Philipp von Wartburg
 
I'm sure your actual application is much more complex than your example, but perhaps it's worth mentioning that you can write the code in your example:

For x = 1 To 100
For y = 1 To 100
With Worksheets("sheet1").Range("B2").Offset(x, y)
.FormulaR1C1 = "= R[-1]C[-1]"
End With
Next y
Next x

simply as

worksheets("sheet1").range("B2").range(cells(1,1),cells(100,100)).formulaR1C1="=R[-1]C[-1]"

I think this avoids some of the bulking up.


Rob
[flowerface]
 
Pvw... that explains it. But is there any way I can execute the procedure Excel runs on open to covert them into shared formulas? Or is there another way to write the formulas so that they are saved as shared formulas??
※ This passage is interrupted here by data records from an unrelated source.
import Summits.ABC.IUTFork.Repair.RHAxisCK1Requirements
import HarnessLib

/-!
# R-H ROUND 4, R4-3 IDEATION CELL — REFUTER INSTRUMENT (abc-iut-rh4-crit-1): a `q`-factor of automorphy FORCES the square law
# — the value-level κ′-theta requirement `R4_valueLaw k` (p534392) is satisfiable ONLY at the print exponent `k = 4` (`κ′ = 2`)

PROOF-ONLY file (0 definitions, 0 `Prop` facts; abc-iut cell, rung LADDER-ABC:A2.RESCUE.H; seat abc-iut-rh4-crit-1 = R4-3 refuter 1, KEY
`wake/KEY-abc-iut-rh4-crit-1-R4CRIT-1.md`; census ROUND4/OPENINGS-CENSUS.md rows O-01…O-05 (κ₁ doors) / O-3x (ideation cards)).

WHAT. abc-iut-reqb-typ-1's `R4_valueLaw k q̈ F` (file `RHAxisCK1Requirements`, §2) types the VALUE-LEVEL object a κ′-theory must supply in place of
[EtTh] Prop 1.4: a function `F` on a normed field vanishing on `𝕜^×` exactly at the cusps `±q̈^n` and admitting a factor of automorphy
`F(q̈^n·U) = c_n·U^{w_n}·F(U)` (`n ∈ ℤ`, `U ≠ 0`) whose ORDER LAW is `‖c_n‖ = ‖q̈‖^{−⌈|n|^{k/2}⌉}` (`lawPow k |n|`; print `k = 4`: `c_n = (−1)^n q̈^{−n²}`,
`w_n = −2n`, calibration `R4_valueLaw_four_automorphy_thetaDdot`). THIS FILE proves the folklore COCYCLE OBSTRUCTION behind the lens-1/lens-2 falsifier
«the valuation of theta values is forced to be quadratic in the label by the `q`-expansion — say exactly which function would not be»:
* `cocycle` — under `R4_valueLaw k q̈ F` with `0 < ‖q̈‖ < 1` and ONE unit `ζ` (`‖ζ‖ = 1`, `ζ ≠ ±1`; then `F ζ ≠ 0` by clause (i′), `F_ne_zero_of_unit`),
  comparing `F(q̈^{n+m}ζ)` computed directly and via `q̈^n·(q̈^m ζ)` gives the integer identity `m·w_n = L(n) + L(m) − L(n+m)` for ALL `n m : ℤ`,
  `L(n) := lawPow k |n|`;
* `lawPow_eq_sq_of_valueLaw` — hence `L(n) = n²·L(1)`-shape: `lawPow k m = m²` for every `m : ℕ` (from `(1,1)`, `(1,−1)`, `(1,m)`: `w_1 = −2`, induction);
* `eq_four_of_valueLaw` — hence **`k = 4`** (at `m = 2`: `⌈√(2^k)⌉ = 4` iff `k = 4`, for `1 ≤ k`; `k = 0` is excluded by `lawPow 0 0 = 1 ≠ 0`);
* `not_valueLaw_two` / `not_valueLaw_three` / `not_valueLaw_five` — the live κ′ ∈ {1, 3/2} doors' value-level object (and κ′ = 5/2) DOES NOT EXIST on any
  Tate-type uniformisation `𝕜^× / q̈^ℤ` carrying a unit `≠ ±1`: NO meromorphic «κ′-theta function» with a `q̈^ℤ`-factor of automorphy has pilot orders
  `⌈j^{κ′}⌉`, `κ′ ≠ 2`. Two-line witnesses: `κ′ = 1`: `(n,m) = (1,1)` gives `w_1 = 0`, `(1,−1)` gives `w_1 = −2`; `κ′ = 3/2`: `(1,1)` gives `w_1 = −1`, `(1,3)` gives
  `3·w_1 = 1 + 6 − 8 = −1`.
SCOPE (honest): this kills exactly the objects typed by `R4_valueLaw k` — ONE function with ONE factor of automorphy for the FULL group `q̈^ℤ` evaluated at the
torsion translates `q̈^n·ζ`; it says nothing about objects that change the EVALUATION POINTS, the PACKET dimension, the number of theta functions, or that live
outside a Tate uniformisation (those are other census rows, to be falsified on their own dictionary); `R4_thetaSection k` (the ∀-settings form) inherits the
obstruction at every [EtTh] §1 setting whose `q̈` has norm in `(0,1)` and whose field has a unit `≠ ±1` (every `p`-adic setting, `p` odd or not: `ζ = 1 + q̈`).
HONEST FRAMING: elementary normed-field algebra about OUR typed requirement; nothing here is a reading of [EtTh] beyond the calibration already in p534392;
nothing asserts abc proved or refuted; no side on [IUTchIII] Cor. 3.12 / [IUTchIV] Thm. 1.10 or on any author (D-0045); typed ≠ proved for every IUT
locution; refuted-as-typed ≠ refuted-in-print. [folklore] (factors of automorphy on `𝔾_m/q^ℤ` have degree·n²/2 growth).
[cite: MochizukiEtTh2009, Prop 1.4 (ii) p.21] [cite: Mochizuki2012, IUTchII Rmk 2.5.1 (i) p.72] [claim: Mochizuki2012, status: disputed]
-/

noncomputable section

namespace Summit.ABC.IUTFork.Repair.RH.AxisCK1ValueLawNoGo

open Summit.ABC.IUTFork.Repair.RH.ReqsideWeightLaws Summit.ABC.IUTFork.Repair.RH.AxisCK1Requirements

variable {𝕜 : Type*} [NormedField 𝕜] {k : ℕ} {q2 : 𝕜} {F : 𝕜 → 𝕜}

/-- A unit-norm element is non-zero. [folklore] -/
theorem ne_zero_of_norm_eq_one {ζ : 𝕜} (hζ1 : ‖ζ‖ = 1) : ζ ≠ 0 := by
  intro h0
  rw [h0, norm_zero] at hζ1
  exact zero_ne_one hζ1

/-- **Clause (i′) at a unit**: under `R4_valueLaw k q̈ F` with `‖q̈‖ < 1`, `F` does not vanish at any unit `ζ ≠ ±1` (a unit `±q̈^n` has `n = 0`). [folklore] -/
theorem F_ne_zero_of_unit (h : R4_valueLaw k q2 F) (hq1 : ‖q2‖ < 1) {ζ : 𝕜} (hζ1 : ‖ζ‖ = 1) (hζp : ζ ≠ 1)
    (hζm : ζ ≠ -1) : F ζ ≠ 0 := by
  intro hF
  obtain ⟨n, hn⟩ := (h.1 ζ (ne_zero_of_norm_eq_one hζ1)).mp hF
  have hnorm : ‖q2‖ ^ n = 1 := by
    rw [← norm_zpow]
    rcases hn with hn | hn
    · rw [← hn, hζ1]
    · rw [← norm_neg, ← hn, hζ1]
  have hn0 : n = 0 := (zpow_eq_one_iff_right₀ (norm_nonneg _) hq1.ne).mp hnorm
  subst hn0
  rw [zpow_zero] at hn
  rcases hn with hn | hn
  exacts [hζp hn, hζm hn]

/-- **THE COCYCLE IDENTITY**: under `R4_valueLaw k q̈ F` (`0 < ‖q̈‖ < 1`, one unit `ζ ≠ ±1`), the factor of automorphy satisfies
`m·w_n = L(n) + L(m) − L(n+m)` for all `n m : ℤ`, `L(n) = lawPow k |n|` — compare `F(q̈^{n+m}·ζ)` with `F(q̈^n·(q̈^m·ζ))` and take norms. [folklore] -/
theorem cocycle (h : R4_valueLaw k q2 F) (hq0 : q2 ≠ 0) (hq1 : ‖q2‖ < 1) {ζ : 𝕜} (hζ1 : ‖ζ‖ = 1) (hζp : ζ ≠ 1)
    (hζm : ζ ≠ -1) :
    ∃ w : ℤ → ℤ, ∀ n m : ℤ,
      m * w n = lawPow k n.natAbs + lawPow k m.natAbs - lawPow k (n + m).natAbs := by
  have hFζ : F ζ ≠ 0 := F_ne_zero_of_unit h hq1 hζ1 hζp hζm
  have hζ0 : ζ ≠ 0 := ne_zero_of_norm_eq_one hζ1
  obtain ⟨_, c, w, hc, hF⟩ := h
  refine ⟨w, fun n m => ?_⟩
  have hqm0 : q2 ^ m * ζ ≠ 0 := mul_ne_zero (zpow_ne_zero m hq0) hζ0
  have e1 := hF (n + m) ζ hζ0
  have e2 := hF n (q2 ^ m * ζ) hqm0
  rw [hF m ζ hζ0] at e2
  have hsplit : q2 ^ (n + m) * ζ = q2 ^ n * (q2 ^ m * ζ) := by rw [zpow_add₀ hq0, mul_assoc]
  rw [hsplit, e2] at e1
  -- take norms
  have hnorm := congrArg norm e1
  have hq : 0 < ‖q2‖ := norm_pos_iff.mpr hq0
  have hmζ : ‖(q2 ^ m * ζ) ^ w n‖ = ‖q2‖ ^ (m * w n) := by
    rw [norm_zpow, norm_mul, norm_zpow, hζ1, mul_one, zpow_mul]
  simp only [norm_mul, hmζ, hc, norm_zpow, hζ1, one_zpow, mul_one] at hnorm
  -- hnorm : ‖q2‖^(-L n) * ‖q2‖^(m * w n) * (‖q2‖^(-L m) * ‖F ζ‖) = ‖q2‖^(-L (n+m)) * ‖F ζ‖
  have hFn : ‖F ζ‖ ≠ 0 := norm_ne_zero_iff.mpr hFζ
  have key : ‖q2‖ ^ (-lawPow k n.natAbs + m * w n + -lawPow k m.natAbs) = ‖q2‖ ^ (-lawPow k (n + m).natAbs) := by
    apply mul_right_cancel₀ hFn
    rw [zpow_add₀ hq.ne', zpow_add₀ hq.ne']
    calc ‖q2‖ ^ (-lawPow k n.natAbs) * ‖q2‖ ^ (m * w n) * ‖q2‖ ^ (-lawPow k m.natAbs) * ‖F ζ‖
        = ‖q2‖ ^ (-lawPow k n.natAbs) * ‖q2‖ ^ (m * w n) * (‖q2‖ ^ (-lawPow k m.natAbs) * ‖F ζ‖) := by ring
      _ = ‖q2‖ ^ (-lawPow k (n + m).natAbs) * ‖F ζ‖ := hnorm
  have hexp := zpow_right_injective₀ hq hq1.ne key
  linarith

/-- **The law is a pure square**: under the hypotheses of `cocycle` (and `1 ≤ k`, so that `L(0) = 0`), `lawPow k m = m²` for every `m : ℕ`. [folklore] -/
theorem lawPow_eq_sq_of_valueLaw (hk : 1 ≤ k) (h : R4_valueLaw k q2 F) (hq0 : q2 ≠ 0) (hq1 : ‖q2‖ < 1) {ζ : 𝕜}
    (hζ1 : ‖ζ‖ = 1) (hζp : ζ ≠ 1) (hζm : ζ ≠ -1) (m : ℕ) : lawPow k m = (m : ℤ) ^ 2 := by
  obtain ⟨w, hw⟩ := cocycle h hq0 hq1 hζ1 hζp hζm
  have hL0 : lawPow k 0 = 0 := by
    unfold lawPow ceilSqrt
    rw [zero_pow (by omega)]
    simp
  have hL1 : lawPow k 1 = 1 := by
    unfold lawPow
    rw [one_pow, show (1 : ℕ) = 1 ^ 2 from rfl, ceilSqrt_sq]
    rfl
  -- (1, -1): -w 1 = L 1 + L 1 - L 0
  have h1m := hw 1 (-1)
  have h11 : ((1 : ℤ) + -1).natAbs = 0 := by decide
  rw [h11] at h1m
  simp only [Int.natAbs_one, Int.reduceNeg, Int.natAbs_neg, hL1, hL0] at h1m
  -- h1m : -1 * w 1 = 1 + 1 - 0  ⇒  w 1 = -2
  have hw1 : w 1 = -2 := by linarith
  -- (1, m): m * w 1 = L 1 + L m - L (m+1)  ⇒  L (m+1) = L m + 1 + 2m
  have step : ∀ j : ℕ, lawPow k (j + 1) = lawPow k j + 1 + 2 * (j : ℤ) := by
    intro j
    have := hw 1 (j : ℤ)
    have hn1 : ((1 : ℤ) + (j : ℤ)).natAbs = j + 1 := by omega
    rw [hw1, hn1, Int.natAbs_one, Int.natAbs_natCast, hL1] at this
    linarith
  induction m with
  | zero => simpa using hL0
  | succ j ih => rw [step j, ih]; push_cast; ring

/-- **`k = 4` IS FORCED**: a value law with a `q̈^ℤ`-factor of automorphy in the sense of `R4_valueLaw k` exists only at the print exponent (`κ′ = 2`). [folklore] -/
theorem eq_four_of_valueLaw (hk : 1 ≤ k) (h : R4_valueLaw k q2 F) (hq0 : q2 ≠ 0) (hq1 : ‖q2‖ < 1) {ζ : 𝕜}
    (hζ1 : ‖ζ‖ = 1) (hζp : ζ ≠ 1) (hζm : ζ ≠ -1) : k = 4 := by
  have h2 := lawPow_eq_sq_of_valueLaw hk h hq0 hq1 hζ1 hζp hζm 2
  -- lawPow k 2 = 4, i.e. ceilSqrt (2^k) = 4, i.e. 9 < 2^k ≤ 16
  unfold lawPow at h2
  have h4 : ceilSqrt (2 ^ k) = 4 := by exact_mod_cast h2
  have hle : 2 ^ k ≤ 16 := by have := le_ceilSqrt_sq (2 ^ k); rw [h4] at this; simpa using this
  have hgt : ¬ 2 ^ k ≤ 9 := by
    intro h9
    have := ceilSqrt_le_of_le_sq (s := 3) (by simpa using h9)
    omega
  -- 2^k ≤ 16 ⇒ k ≤ 4; 2^k > 9 ⇒ k ≥ 4
  have hk4 : k ≤ 4 := by
    by_contra hc
    have : 2 ^ 5 ≤ 2 ^ k := Nat.pow_le_pow_right (by norm_num) (by omega)
    omega
  interval_cases k <;> simp_all

/-- **κ′ = 1 (doors O-01…O-03) has NO value-level theta-type object**: `¬ R4_valueLaw 2 q̈ F`. Witness pair `(1,1)`/`(1,−1)`: `w_1 = 0` and `w_1 = −2`. [folklore] -/
theorem not_valueLaw_two (hq0 : q2 ≠ 0) (hq1 : ‖q2‖ < 1) {ζ : 𝕜} (hζ1 : ‖ζ‖ = 1) (hζp : ζ ≠ 1) (hζm : ζ ≠ -1)
    (F : 𝕜 → 𝕜) : ¬ R4_valueLaw 2 q2 F :=
  fun h => absurd (eq_four_of_valueLaw (by norm_num) h hq0 hq1 hζ1 hζp hζm) (by norm_num)

/-- **κ′ = 3/2 (doors O-04, O-05) has NO value-level theta-type object**: `¬ R4_valueLaw 3 q̈ F`. Witness pair `(1,1)`/`(1,3)`: `w_1 = −1` and
`3·w_1 = ⌈1⌉ + ⌈√27⌉ − ⌈√64⌉ = 1 + 6 − 8 = −1`. [folklore] -/
theorem not_valueLaw_three (hq0 : q2 ≠ 0) (hq1 : ‖q2‖ < 1) {ζ : 𝕜} (hζ1 : ‖ζ‖ = 1) (hζp : ζ ≠ 1) (hζm : ζ ≠ -1)
    (F : 𝕜 → 𝕜) : ¬ R4_valueLaw 3 q2 F :=
  fun h => absurd (eq_four_of_valueLaw (by norm_num) h hq0 hq1 hζ1 hζp hζm) (by norm_num)

/-- κ′ = 5/2 (REQB k1 row, not a live door) likewise: `¬ R4_valueLaw 5 q̈ F`. [folklore] -/
theorem not_valueLaw_five (hq0 : q2 ≠ 0) (hq1 : ‖q2‖ < 1) {ζ : 𝕜} (hζ1 : ‖ζ‖ = 1) (hζp : ζ ≠ 1) (hζm : ζ ≠ -1)
    (F : 𝕜 → 𝕜) : ¬ R4_valueLaw 5 q2 F :=
  fun h => absurd (eq_four_of_valueLaw (by norm_num) h hq0 hq1 hζ1 hζp hζm) (by norm_num)

/-- **Non-vacuity of the hypotheses (the print object passes)**: at `k = 4` the automorphy clause IS met by `Θ̈` (p534392 calibration, by name) — so the
obstruction is the exponent, not the frame. [folklore] -/
theorem valueLaw_four_automorphy_inhabited (hq0 : q2 ≠ 0) :
    ∃ (c : ℤ → 𝕜) (w : ℤ → ℤ), (∀ n : ℤ, ‖c n‖ = ‖q2‖ ^ (-(lawPow 4 n.natAbs))) ∧
      ∀ (n : ℤ) (U : 𝕜), U ≠ 0 →
        Literature.AnabelianGeometry.EtaleTheta.thetaDdot q2 (q2 ^ n * U) =
          c n * U ^ (w n) * Literature.AnabelianGeometry.EtaleTheta.thetaDdot q2 U :=
  R4_valueLaw_four_automorphy_thetaDdot hq0

end Summit.ABC.IUTFork.Repair.RH.AxisCK1ValueLawNoGo

end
Rob... yes I know and in the much more advanced code all formulas are written to ranges and not single cells to better performance. This was just a simple example to illustrate the problem.
 
Hi Ekelund1

There is no way to force Excel to convert the formulas. The conversion runs only when you open a book in Excel 5.0 or later, which was saved in Excel 5.0 or later workbook format. The 'shared formulas' method is a feature which was introduced in Excel 5.0 and is an internal function called by the open process.

I found two articles in the MS KB:

According to these articles, I guess that there is no possibility to enter formulas explicitly as shared formulas.